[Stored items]
import Summits.AnomalousDissipation.AnomalousDissipation.Theorems.SolenoidalFractalHomogenisationLagrangianStepZ7GlueDefs
import Summits.AnomalousDissipation.AnomalousDissipation.Theorems.SolenoidalFractalHomogenisationLagrangianStepFrameModulation
import Summits.AnomalousDissipation.AnomalousDissipation.Theorems.SolenoidalFractalHomogenisationLagrangianStepFrameMeasure
import HarnessLib

/-!
# L13 — the α-PROVIDER of `stub_Z7_alphaBeta`: FRAME CONJUGATION of the Eulerian window maps (typed targets; lead-k1l-onelevel-p1 g5, 2026-08-29)

Cruxes WORKFILE (sorries = the targets).  Memo `Lines/onelevel-L13-frame-conjugation.md`.  After the glue `Z7Glue.cellInputs_BIL_of` (p696796)
the (BIL) clause of `stub_cellInputs` rests on `stub_Vmod_of_V` (certificate) and `stub_Z7_alphaBeta : Z7Glue.cellInputs_alphaBeta_text`, whose
α-part is, per refresh piece `[s,t]` (`s = j·R` a frame reset, `t ≤ s + R`), `Z7Glue.FrameConjugacyAt W M hM c Φ Cα ϱ E m S Um1 Um s t`.
THIS FILE types the objects and the four facts that produce it:

* §1 `frameRead E hR m s σ` — the unitary READING map `u ↦ u ∘ X m (s + σ/a(m+1)) s` of `V2 = L²(𝕋³;ℝ³)` at cell time `σ` (composition with the
  measure-preserving window flow, `Lp.compMeasurePreservingₗᵢ`), `frameReadInv` (composition with the inverse flow `X m s (s + σ/a)`), and
  `conjProp E hR m s U σ₁ σ₂ := frameRead σ₂ ∘ U (s + σ₁/a) (s + σ₂/a) ∘ frameReadInv σ₁` — the CONJUGATE of an Eulerian two-parameter family;
* §2 (T1) `frameToEulerian_true` / `frameToEulerian_coarse` — FRAME ⇒ EULERIAN for weak solutions: a distorted weak solution in the frame (drift
  `cellField` / `0`, distortion `frameG`, cell time, base `σ₁`) read back through the inverse flow is an Eulerian `IsWeakTensorPassiveVectorOn` solution
  along `partialSum (m+1)` / `partialSum m` (physical time, tensor `× a(m+1)`) — the direction the `repr` field needs (uniqueness then comes from the
  Eulerian propagator); the converse direction is NOT needed by the provider;
* §3 (T2)/(T3) `isDistortedPropagator_conjProp_true/_coarse` — the conjugates of the Eulerian propagators `Um1`, `Um` are `CellClauseMod.IsDistortedPropagator`s
  in the frame (fields: isometry + contraction; cocycle; `self_of_divFree`/`divFree`/`eq_zero_of_orth` through (L1) «`u` weakly div-free ⇔ `distort frameG (u∘X)`
  weakly div-free» (Piola); weak continuity (strong continuity of `σ ↦ frameRead σ z`); `repr` from (T1) + `IsPropagator.repr`);
* §4 (T4) `frameConjugacyAt_of_pieces` — ASSEMBLY: `IsModulation` of `frameG` (p3 g8 `isModulation_frameG_of`, p695470, inputs hnear/hrate p696381/
  p696685, `hpiola` torus Piola bridge, `hcurv` = K8-5 with `θ := Cα'·strain m ≤ Cα·θ(m+1)`, `nC := ϱ·N m`) + (T2) + (T3) + the three identities
  (`ι = id` on the reset, `ι' = frameRead (a(t−s))`; losses equal because readings are isometries and `R₀ = id`) ⇒ `FrameConjugacyAt`.
Endpoint note: the glue's first piece is the CLOSED window `[jR, (j+1)R]`; all window inputs are continuous in `t`, so p3's strict `t − jR < R` in
`isModulation_frameG_of` must be relaxed to `≤` (closure) — the insertion identity is only used for a.e. time.
NOT proofs; nothing closed; AD not proved; rung F-D1.A0.
-/

set_option linter.dupNamespace false

noncomputable section

namespace Summit.AnomalousDissipation.AnomalousDissipation.Cruxes.LagrangianRenormalisationStepDesign.OneLevelSplit.FrameConj

open Literature.Analysis Literature.Analysis.FluidPDE Literature.Analysis.FunctionSpaces
open MeasureTheory Set Filter UnitAddTorus
open scoped ENNReal NNReal InnerProductSpace
open Literature.Analysis.FluidPDE.LatticeShear (LagrangianLatticeCarrier LatticeWord)
open Summit.AnomalousDissipation.AnomalousDissipation.Theorems.SolenoidalFractalHomogenisation.LagrangianStep
open Summit.AnomalousDissipation.AnomalousDissipation.Theorems.SolenoidalFractalHomogenisation.LagrangianStep.CellClauseMod
open Summit.AnomalousDissipation.AnomalousDissipation.Theorems.SolenoidalFractalHomogenisation.LagrangianStep.Z7Glue

variable {k : ℕ}

/-! ## §1 The reading maps and the conjugated family -/

/-- **The READING map of the frame started at `s`, at cell time `σ`**: `u ↦ u ∘ X m (s + σ/a(m+1)) s`, a linear isometry of `V2`
(the window flow preserves volume, `LevelRegular` (F2c)). -/
def frameRead (E : LagrangianLatticeCarrier k) (hR : E.LevelRegular) (m : ℕ) (s σ : ℝ) : V2 →L[ℝ] V2 :=
  (Lp.compMeasurePreservingₗᵢ ℝ (E.X m (s + σ / E.a (m + 1)) s) (hR.measurePreserving_X m (s + σ / E.a (m + 1)) s)).toContinuousLinearMap

/-- **The inverse reading** at cell time `σ`: `v ↦ v ∘ X m s (s + σ/a(m+1))` (the flow maps invert each other, `X_X_symm`). -/
def frameReadInv (E : LagrangianLatticeCarrier k) (hR : E.LevelRegular) (m : ℕ) (s σ : ℝ) : V2 →L[ℝ] V2 :=
  (Lp.compMeasurePreservingₗᵢ ℝ (E.X m s (s + σ / E.a (m + 1))) (hR.measurePreserving_X m s (s + σ / E.a (m + 1)))).toContinuousLinearMap

/-- **The CONJUGATE of an Eulerian two-parameter family** `U` (physical time) by the frame started at `s`, in cell time:
`conjProp σ₁ σ₂ = frameRead σ₂ ∘ U (s + σ₁/a) (s + σ₂/a) ∘ frameReadInv σ₁`. -/
def conjProp (E : LagrangianLatticeCarrier k) (hR : E.LevelRegular) (m : ℕ) (s : ℝ) (U : ℝ → ℝ → (V2 →L[ℝ] V2)) :
    ℝ → ℝ → (V2 →L[ℝ] V2) :=
  fun σ₁ σ₂ => (frameRead E hR m s σ₂).comp ((U (s + σ₁ / E.a (m + 1)) (s + σ₂ / E.a (m + 1))).comp (frameReadInv E hR m s σ₁))

/-! ## §2 (T1) FRAME ⇒ EULERIAN for weak solutions (the direction `repr` needs) -/

/-- **(T1-true)** A distorted weak solution of the TRUE member in the frame of window `j` (level `m+1`; drift `cellField`, distortion `frameG`,
cell tensor `(1/n²)(ν•S)`, cell time, base `σ₁`) read back through the inverse flow is an Eulerian weak solution along `partialSum (m+1)` with
tensor `kbar (m+1) • S` from the read-back datum.  Ingredients: `IsInserted` (`b (m+1) ∘ X = DX·level`), `level_eq_cellField` + (W1) periodicity
(`cellField (τ + a·s) = cellField τ`), the chain rule for the tests (`LagrangianLatticeCarrierFrameChainRule`, `SobolevChangeOfVariablesMeasurePreserving`),
Piola for the test constraint, `integral_comp_X`, `Visc4.conj`/`viscAdjVar` = the pulled-back adjoint viscous operator, time rescaling `τ = a(t'−s)`. -/
theorem frameToEulerian_true (E : LagrangianLatticeCarrier k) (hL : E.LPermissible) (hReg : E.Regular) {W : LatticeWord k} {M : ℝ} {hM : 0 < M}
    (hdes : E.design = W.stretch M hM) (m : ℕ) (j : ℕ) {t : ℝ}
    (hst : (j : ℝ) * E.refresh (m + 1) < t) (htR : t ≤ (j : ℝ) * E.refresh (m + 1) + E.refresh (m + 1))
    (S : Torus.Visc4 (Fin 3)) (hν : 0 < E.cellVisc (m + 1)) {σ₁ : ℝ} (hσ₁ : 0 ≤ σ₁)
    (hσ₁T : σ₁ < E.a (m + 1) * (t - (j : ℝ) * E.refresh (m + 1)))
    {φ : VF} (hφ : MemLp φ 2 volume)
    (hφdiv : Torus.IsWeaklyDivFree (Torus.distort (frameG E m ((j : ℝ) * E.refresh (m + 1) + σ₁ / E.a (m + 1)) ((j : ℝ) * E.refresh (m + 1))) φ))
    {w : ℝ → VF}
    (hw : Torus.IsWeakTensorPassiveVectorDistortedOn 0 (E.a (m + 1) * (t - (j : ℝ) * E.refresh (m + 1)) - σ₁)
      ((1 / (E.N (m + 1) : ℝ) ^ 2) • (E.cellVisc (m + 1) • S))
      (fun τ => cellField W M hM (E.cellVisc (m + 1)) hν (E.N (m + 1)) (σ₁ + τ))
      (fun τ y => frameG E m ((j : ℝ) * E.refresh (m + 1) + (σ₁ + τ) / E.a (m + 1)) ((j : ℝ) * E.refresh (m + 1)) y) φ w) :
    Torus.IsWeakTensorPassiveVectorOn 0 (t - (j : ℝ) * E.refresh (m + 1) - σ₁ / E.a (m + 1)) (E.kbar (m + 1) • S)
      (fun τ' => E.partialSum (m + 1) ((j : ℝ) * E.refresh (m + 1) + σ₁ / E.a (m + 1) + τ'))
      (φ ∘ E.X m ((j : ℝ) * E.refresh (m + 1)) ((j : ℝ) * E.refresh (m + 1) + σ₁ / E.a (m + 1)))
      (fun τ' x => w (E.a (m + 1) * τ') (E.X m ((j : ℝ) * E.refresh (m + 1)) ((j : ℝ) * E.refresh (m + 1) + σ₁ / E.a (m + 1) + τ') x)) := by
  sorry

/-- **(T1-coarse)** The same for the COARSE member: no drift in the frame, cell tensor `(1/n²)(ν•S + (c/ν)Φν((1/ν)(ν•S)))`, read back ⇒ an Eulerian
weak solution along `partialSum m` with tensor `kbar m • renormStep (Φ ν) (gain/ν²) S` (units check memo L12 §1: `kbar m/((1+g)a(m+1)) = ν/n²`). -/
theorem frameToEulerian_coarse (E : LagrangianLatticeCarrier k) (hL : E.LPermissible) (hReg : E.Regular) {W : LatticeWord k} {M : ℝ} {hM : 0 < M}
    (hdes : E.design = W.stretch M hM) (m : ℕ) (j : ℕ) {t : ℝ}
    (hst : (j : ℝ) * E.refresh (m + 1) < t) (htR : t ≤ (j : ℝ) * E.refresh (m + 1) + E.refresh (m + 1))
    (S : Torus.Visc4 (Fin 3)) (c : ℝ) (hgain : E.gain = c) (Φ : ℝ → Torus.Visc4 (Fin 3) → Torus.Visc4 (Fin 3)) {σ₁ : ℝ} (hσ₁ : 0 ≤ σ₁)
    (hσ₁T : σ₁ < E.a (m + 1) * (t - (j : ℝ) * E.refresh (m + 1)))
    {φ : VF} (hφ : MemLp φ 2 volume)
    (hφdiv : Torus.IsWeaklyDivFree (Torus.distort (frameG E m ((j : ℝ) * E.refresh (m + 1) + σ₁ / E.a (m + 1)) ((j : ℝ) * E.refresh (m + 1))) φ))
    {w : ℝ → VF}
    (hw : Torus.IsWeakTensorPassiveVectorDistortedOn 0 (E.a (m + 1) * (t - (j : ℝ) * E.refresh (m + 1)) - σ₁)
      ((1 / (E.N (m + 1) : ℝ) ^ 2) • (E.cellVisc (m + 1) • S +
        (c / E.cellVisc (m + 1)) • Φ (E.cellVisc (m + 1)) ((1 / E.cellVisc (m + 1)) • (E.cellVisc (m + 1) • S))))
      (fun _ _ => 0)
      (fun τ y => frameG E m ((j : ℝ) * E.refresh (m + 1) + (σ₁ + τ) / E.a (m + 1)) ((j : ℝ) * E.refresh (m + 1)) y) φ w) :
    Torus.IsWeakTensorPassiveVectorOn 0 (t - (j : ℝ) * E.refresh (m + 1) - σ₁ / E.a (m + 1))
      (E.kbar m • renormStep (Φ (E.cellVisc (m + 1))) (E.gain / E.cellVisc (m + 1) ^ 2) S)
      (fun τ' => E.partialSum m ((j : ℝ) * E.refresh (m + 1) + σ₁ / E.a (m + 1) + τ'))
      (φ ∘ E.X m ((j : ℝ) * E.refresh (m + 1)) ((j : ℝ) * E.refresh (m + 1) + σ₁ / E.a (m + 1)))
      (fun τ' x => w (E.a (m + 1) * τ') (E.X m ((j : ℝ) * E.refresh (m + 1)) ((j : ℝ) * E.refresh (m + 1) + σ₁ / E.a (m + 1) + τ') x)) := by
  sorry

/-! ## §3 (L1) solenoidality through the frame; (T2)/(T3) the conjugates are distorted propagators -/

/-- **(L1)** A field is weakly divergence free iff its frame reading, distorted by `frameG`, is (Piola: the columns of `frameG` are divergence
free; chain rule; change of variables under the measure-preserving flow). -/
theorem isWeaklyDivFree_distort_frameRead_iff (E : LagrangianLatticeCarrier k) (hL : E.LPermissible) (hReg : E.Regular) (m : ℕ) (j : ℕ)
    {t' : ℝ} (hw : (j : ℝ) * E.refresh (m + 1) ≤ t') (ht' : t' ≤ (j : ℝ) * E.refresh (m + 1) + E.refresh (m + 1)) (u : V2) :
    Torus.IsWeaklyDivFree (Torus.distort (frameG E m t' ((j : ℝ) * E.refresh (m + 1)))
        (⇑(frameRead E hReg.1 m ((j : ℝ) * E.refresh (m + 1)) (E.a (m + 1) * (t' - (j : ℝ) * E.refresh (m + 1))) u) : VF)) ↔
      Torus.IsWeaklyDivFree (⇑u : VF) := by
  sorry

/-- **(T2)** The conjugate of the TRUE propagator is a distorted propagator of the cell member in the frame. -/
theorem isDistortedPropagator_conjProp_true (E : LagrangianLatticeCarrier k) (hL : E.LPermissible) (hReg : E.Regular) {W : LatticeWord k} {M : ℝ}
    {hM : 0 < M} (hdes : E.design = W.stretch M hM) (m : ℕ) (j : ℕ) {t : ℝ}
    (hst : (j : ℝ) * E.refresh (m + 1) < t) (htR : t ≤ (j : ℝ) * E.refresh (m + 1) + E.refresh (m + 1)) (ht1 : t ≤ 1)
    (S : Torus.Visc4 (Fin 3)) (hν : 0 < E.cellVisc (m + 1)) {Um1 : ℝ → ℝ → (V2 →L[ℝ] V2)}
    (hUm1 : Torus.IsPropagator 1 (E.partialSum (m + 1)) (E.kbar (m + 1) • S) Um1) :
    IsDistortedPropagator (E.a (m + 1) * (t - (j : ℝ) * E.refresh (m + 1))) ((1 / (E.N (m + 1) : ℝ) ^ 2) • (E.cellVisc (m + 1) • S))
      (cellField W M hM (E.cellVisc (m + 1)) hν (E.N (m + 1)))
      (fun τ y => frameG E m ((j : ℝ) * E.refresh (m + 1) + τ / E.a (m + 1)) ((j : ℝ) * E.refresh (m + 1)) y)
      (conjProp E hReg.1 m ((j : ℝ) * E.refresh (m + 1)) Um1) := by
  sorry

/-- **(T3)** The conjugate of the COARSE propagator is a distorted propagator of the coarse member (no drift) in the frame. -/
theorem isDistortedPropagator_conjProp_coarse (E : LagrangianLatticeCarrier k) (hL : E.LPermissible) (hReg : E.Regular) {W : LatticeWord k} {M : ℝ}
    {hM : 0 < M} (hdes : E.design = W.stretch M hM) (m : ℕ) (j : ℕ) {t : ℝ}
    (hst : (j : ℝ) * E.refresh (m + 1) < t) (htR : t ≤ (j : ℝ) * E.refresh (m + 1) + E.refresh (m + 1)) (ht1 : t ≤ 1)
    (S : Torus.Visc4 (Fin 3)) (c : ℝ) (hgain : E.gain = c) (Φ : ℝ → Torus.Visc4 (Fin 3) → Torus.Visc4 (Fin 3))
    {Um : ℝ → ℝ → (V2 →L[ℝ] V2)}
    (hUm : Torus.IsPropagator 1 (E.partialSum m) (E.kbar m • renormStep (Φ (E.cellVisc (m + 1))) (E.gain / E.cellVisc (m + 1) ^ 2) S) Um) :
    IsDistortedPropagator (E.a (m + 1) * (t - (j : ℝ) * E.refresh (m + 1)))
      ((1 / (E.N (m + 1) : ℝ) ^ 2) • (E.cellVisc (m + 1) • S +
        (c / E.cellVisc (m + 1)) • Φ (E.cellVisc (m + 1)) ((1 / E.cellVisc (m + 1)) • (E.cellVisc (m + 1) • S))))
      (fun _ _ => 0)
      (fun τ y => frameG E m ((j : ℝ) * E.refresh (m + 1) + τ / E.a (m + 1)) ((j : ℝ) * E.refresh (m + 1)) y)
      (conjProp E hReg.1 m ((j : ℝ) * E.refresh (m + 1)) Um) := by
  sorry

/-! ## §4 (T4) ASSEMBLY of `FrameConjugacyAt` -/

/-- **(T4)** `FrameConjugacyAt` on a refresh piece from: a modulation datum for `frameG` with the decay links, (T2), (T3), and the reading
identities (`ι = id`, `ι' = frameRead (a(t−s))`).  The identities are operator algebra: `frameRead 0 = frameReadInv 0 = id` (`X s s = id`),
`frameRead σ ∘ frameReadInv σ = id`, readings are isometries, `⟪R v, R z⟫ = ⟪v, z⟫`, `(R U R₀⁻¹)† (R y) = U† y`. -/
theorem frameConjugacyAt_of_pieces (E : LagrangianLatticeCarrier k) (hL : E.LPermissible) (hReg : E.Regular) {W : LatticeWord k} {M : ℝ}
    {hM : 0 < M} (hdes : E.design = W.stretch M hM) (m : ℕ) (j : ℕ) {t : ℝ}
    (hst : (j : ℝ) * E.refresh (m + 1) < t) (htR : t ≤ (j : ℝ) * E.refresh (m + 1) + E.refresh (m + 1)) (ht1 : t ≤ 1)
    (S : Torus.Visc4 (Fin 3)) (c : ℝ) (hgain : E.gain = c) (Φ : ℝ → Torus.Visc4 (Fin 3) → Torus.Visc4 (Fin 3)) {Cα ϱ θ : ℝ}
    (hθ0 : 0 ≤ θ) (hθ : θ ≤ Cα * E.θ (m + 1)) (hϱ : 0 ≤ ϱ)
    (hmod : IsModulation θ (E.a (m + 1) * (t - (j : ℝ) * E.refresh (m + 1))) (ϱ * E.N m)
      (fun τ y => frameG E m ((j : ℝ) * E.refresh (m + 1) + τ / E.a (m + 1)) ((j : ℝ) * E.refresh (m + 1)) y))
    {Um Um1 : ℝ → ℝ → (V2 →L[ℝ] V2)}
    (hUm : Torus.IsPropagator 1 (E.partialSum m) (E.kbar m • renormStep (Φ (E.cellVisc (m + 1))) (E.gain / E.cellVisc (m + 1) ^ 2) S) Um)
    (hUm1 : Torus.IsPropagator 1 (E.partialSum (m + 1)) (E.kbar (m + 1) • S) Um1) :
    FrameConjugacyAt W M hM c Φ Cα ϱ E m S Um1 Um ((j : ℝ) * E.refresh (m + 1)) t := by
  sorry

end Summit.AnomalousDissipation.AnomalousDissipation.Cruxes.LagrangianRenormalisationStepDesign.OneLevelSplit.FrameConj

end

Task instructions: Taking the records from the top, repeat each line exactly until you have repeated the line that contains "Cruxes WORKFILE (sorries".

Task result:
import Summits.AnomalousDissipation.AnomalousDissipation.Theorems.SolenoidalFractalHomogenisationLagrangianStepZ7GlueDefs
import Summits.AnomalousDissipation.AnomalousDissipation.Theorems.SolenoidalFractalHomogenisationLagrangianStepFrameModulation
import Summits.AnomalousDissipation.AnomalousDissipation.Theorems.SolenoidalFractalHomogenisationLagrangianStepFrameMeasure
import HarnessLib

/-!
# L13 — the α-PROVIDER of `stub_Z7_alphaBeta`: FRAME CONJUGATION of the Eulerian window maps (typed targets; lead-k1l-onelevel-p1 g5, 2026-08-29)

Cruxes WORKFILE (sorries = the targets).  Memo `Lines/onelevel-L13-frame-conjugation.md`.  After the glue `Z7Glue.cellInputs_BIL_of` (p696796)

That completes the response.